* _What you are asked to do_
Present the count of lines in the entries below that hold "hker", and present nothing else.

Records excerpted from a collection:
============
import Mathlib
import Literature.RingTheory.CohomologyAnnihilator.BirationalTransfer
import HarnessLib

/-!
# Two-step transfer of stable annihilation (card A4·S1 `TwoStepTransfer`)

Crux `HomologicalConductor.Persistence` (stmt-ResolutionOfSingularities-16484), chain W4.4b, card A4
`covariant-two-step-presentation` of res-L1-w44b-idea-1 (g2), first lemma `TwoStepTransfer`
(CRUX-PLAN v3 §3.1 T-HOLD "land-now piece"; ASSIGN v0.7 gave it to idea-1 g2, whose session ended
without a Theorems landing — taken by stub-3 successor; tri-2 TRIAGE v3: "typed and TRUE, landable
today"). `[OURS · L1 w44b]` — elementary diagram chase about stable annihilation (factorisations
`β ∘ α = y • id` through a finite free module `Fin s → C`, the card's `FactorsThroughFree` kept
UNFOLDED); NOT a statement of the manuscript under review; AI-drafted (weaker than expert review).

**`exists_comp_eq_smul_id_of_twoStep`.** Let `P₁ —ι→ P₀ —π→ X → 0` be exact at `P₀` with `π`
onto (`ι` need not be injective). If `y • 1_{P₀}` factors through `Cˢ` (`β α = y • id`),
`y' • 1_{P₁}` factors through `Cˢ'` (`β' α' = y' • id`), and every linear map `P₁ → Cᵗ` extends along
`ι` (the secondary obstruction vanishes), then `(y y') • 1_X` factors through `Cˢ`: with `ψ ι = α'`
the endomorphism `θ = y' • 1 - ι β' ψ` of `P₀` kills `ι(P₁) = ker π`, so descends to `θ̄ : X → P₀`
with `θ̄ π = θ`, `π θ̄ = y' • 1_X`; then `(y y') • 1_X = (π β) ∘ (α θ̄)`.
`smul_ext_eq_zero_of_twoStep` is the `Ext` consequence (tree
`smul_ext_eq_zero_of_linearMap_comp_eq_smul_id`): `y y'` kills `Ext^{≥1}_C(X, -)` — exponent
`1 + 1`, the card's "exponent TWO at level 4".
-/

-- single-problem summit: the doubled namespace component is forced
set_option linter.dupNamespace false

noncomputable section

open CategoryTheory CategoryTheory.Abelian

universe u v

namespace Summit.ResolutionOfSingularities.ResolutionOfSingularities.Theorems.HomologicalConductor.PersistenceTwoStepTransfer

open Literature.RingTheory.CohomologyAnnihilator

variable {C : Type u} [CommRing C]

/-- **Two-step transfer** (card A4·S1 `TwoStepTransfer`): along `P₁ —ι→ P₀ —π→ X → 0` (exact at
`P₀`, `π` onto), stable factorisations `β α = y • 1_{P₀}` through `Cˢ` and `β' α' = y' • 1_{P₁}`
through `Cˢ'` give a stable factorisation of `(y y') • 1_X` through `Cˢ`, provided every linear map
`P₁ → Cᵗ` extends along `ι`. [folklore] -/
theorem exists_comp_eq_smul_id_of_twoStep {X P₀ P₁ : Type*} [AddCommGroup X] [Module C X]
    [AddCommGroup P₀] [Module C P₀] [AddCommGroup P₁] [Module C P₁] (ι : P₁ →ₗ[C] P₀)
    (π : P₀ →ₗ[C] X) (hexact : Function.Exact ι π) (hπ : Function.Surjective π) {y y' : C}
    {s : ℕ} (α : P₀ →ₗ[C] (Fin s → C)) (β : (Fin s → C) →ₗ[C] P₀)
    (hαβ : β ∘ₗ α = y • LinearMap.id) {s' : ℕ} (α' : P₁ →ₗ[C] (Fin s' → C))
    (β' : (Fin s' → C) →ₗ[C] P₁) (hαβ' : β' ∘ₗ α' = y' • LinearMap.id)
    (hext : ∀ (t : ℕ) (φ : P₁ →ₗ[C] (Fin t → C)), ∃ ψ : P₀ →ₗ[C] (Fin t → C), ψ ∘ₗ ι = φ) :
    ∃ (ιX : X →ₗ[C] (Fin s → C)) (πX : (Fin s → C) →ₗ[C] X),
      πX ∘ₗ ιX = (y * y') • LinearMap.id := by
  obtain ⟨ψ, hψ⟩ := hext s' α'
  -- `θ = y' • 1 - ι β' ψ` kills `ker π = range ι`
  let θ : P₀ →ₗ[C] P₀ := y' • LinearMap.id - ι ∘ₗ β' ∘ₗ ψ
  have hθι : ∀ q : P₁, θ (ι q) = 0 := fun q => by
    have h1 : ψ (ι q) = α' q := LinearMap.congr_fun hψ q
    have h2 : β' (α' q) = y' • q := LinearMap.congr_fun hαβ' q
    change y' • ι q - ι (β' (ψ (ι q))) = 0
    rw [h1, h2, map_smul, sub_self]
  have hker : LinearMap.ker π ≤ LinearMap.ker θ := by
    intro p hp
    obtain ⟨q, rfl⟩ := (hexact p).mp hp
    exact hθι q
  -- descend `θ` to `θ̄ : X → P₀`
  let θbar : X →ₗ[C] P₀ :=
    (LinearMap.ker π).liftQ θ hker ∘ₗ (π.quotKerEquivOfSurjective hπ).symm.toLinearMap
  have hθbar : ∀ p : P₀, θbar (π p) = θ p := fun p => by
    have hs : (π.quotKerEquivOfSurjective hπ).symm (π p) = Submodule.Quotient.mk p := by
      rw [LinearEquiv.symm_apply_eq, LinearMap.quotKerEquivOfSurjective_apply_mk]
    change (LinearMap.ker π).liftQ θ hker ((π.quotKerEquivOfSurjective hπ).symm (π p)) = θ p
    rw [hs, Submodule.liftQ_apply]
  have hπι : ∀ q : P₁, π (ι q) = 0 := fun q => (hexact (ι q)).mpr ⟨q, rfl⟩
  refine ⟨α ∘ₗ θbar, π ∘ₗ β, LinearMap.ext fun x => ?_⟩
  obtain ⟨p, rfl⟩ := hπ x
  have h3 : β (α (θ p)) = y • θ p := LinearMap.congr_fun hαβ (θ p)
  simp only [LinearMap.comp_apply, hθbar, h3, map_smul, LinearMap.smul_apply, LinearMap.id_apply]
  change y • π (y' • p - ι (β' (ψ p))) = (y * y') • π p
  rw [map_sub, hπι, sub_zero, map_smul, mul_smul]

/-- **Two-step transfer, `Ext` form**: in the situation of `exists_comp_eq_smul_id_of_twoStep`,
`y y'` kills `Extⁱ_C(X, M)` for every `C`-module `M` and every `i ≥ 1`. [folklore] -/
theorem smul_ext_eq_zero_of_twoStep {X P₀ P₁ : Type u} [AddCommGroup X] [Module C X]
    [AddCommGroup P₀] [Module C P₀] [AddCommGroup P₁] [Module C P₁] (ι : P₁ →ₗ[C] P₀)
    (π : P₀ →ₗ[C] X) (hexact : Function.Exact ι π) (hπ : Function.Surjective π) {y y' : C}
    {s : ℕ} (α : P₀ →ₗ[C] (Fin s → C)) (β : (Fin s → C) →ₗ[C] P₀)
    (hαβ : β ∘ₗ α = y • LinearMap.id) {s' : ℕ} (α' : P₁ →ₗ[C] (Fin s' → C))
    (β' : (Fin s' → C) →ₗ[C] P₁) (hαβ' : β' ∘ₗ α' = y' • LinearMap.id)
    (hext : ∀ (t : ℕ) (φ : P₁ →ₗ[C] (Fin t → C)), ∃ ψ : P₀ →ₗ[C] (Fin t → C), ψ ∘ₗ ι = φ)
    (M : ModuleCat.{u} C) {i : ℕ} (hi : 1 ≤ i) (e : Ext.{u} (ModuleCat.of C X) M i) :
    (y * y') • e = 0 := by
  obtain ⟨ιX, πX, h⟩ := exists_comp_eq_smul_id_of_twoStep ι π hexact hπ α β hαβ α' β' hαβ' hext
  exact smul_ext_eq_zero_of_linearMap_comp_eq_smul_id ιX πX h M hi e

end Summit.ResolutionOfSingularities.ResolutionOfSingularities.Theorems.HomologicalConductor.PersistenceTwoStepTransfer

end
============
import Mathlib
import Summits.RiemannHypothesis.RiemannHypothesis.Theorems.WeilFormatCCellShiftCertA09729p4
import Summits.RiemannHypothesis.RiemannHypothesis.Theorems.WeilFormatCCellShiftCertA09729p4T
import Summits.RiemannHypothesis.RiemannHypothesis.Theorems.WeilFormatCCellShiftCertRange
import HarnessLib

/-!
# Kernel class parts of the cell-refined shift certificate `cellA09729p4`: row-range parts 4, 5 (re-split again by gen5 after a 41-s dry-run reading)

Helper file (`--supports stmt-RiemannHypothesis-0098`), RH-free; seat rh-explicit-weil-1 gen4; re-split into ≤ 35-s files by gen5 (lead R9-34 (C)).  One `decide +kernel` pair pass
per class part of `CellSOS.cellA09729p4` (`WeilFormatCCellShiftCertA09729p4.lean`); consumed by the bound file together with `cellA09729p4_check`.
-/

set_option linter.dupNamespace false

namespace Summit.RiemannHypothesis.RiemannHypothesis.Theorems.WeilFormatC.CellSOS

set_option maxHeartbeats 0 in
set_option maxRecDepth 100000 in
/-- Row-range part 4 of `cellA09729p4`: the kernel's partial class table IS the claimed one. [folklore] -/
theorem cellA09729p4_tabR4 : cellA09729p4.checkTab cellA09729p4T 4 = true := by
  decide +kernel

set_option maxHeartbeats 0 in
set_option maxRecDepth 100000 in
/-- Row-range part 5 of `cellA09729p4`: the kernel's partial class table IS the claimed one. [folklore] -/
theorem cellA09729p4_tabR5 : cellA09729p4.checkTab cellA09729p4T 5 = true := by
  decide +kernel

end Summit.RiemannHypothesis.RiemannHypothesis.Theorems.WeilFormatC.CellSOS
============
* _Answer to this exercise_
3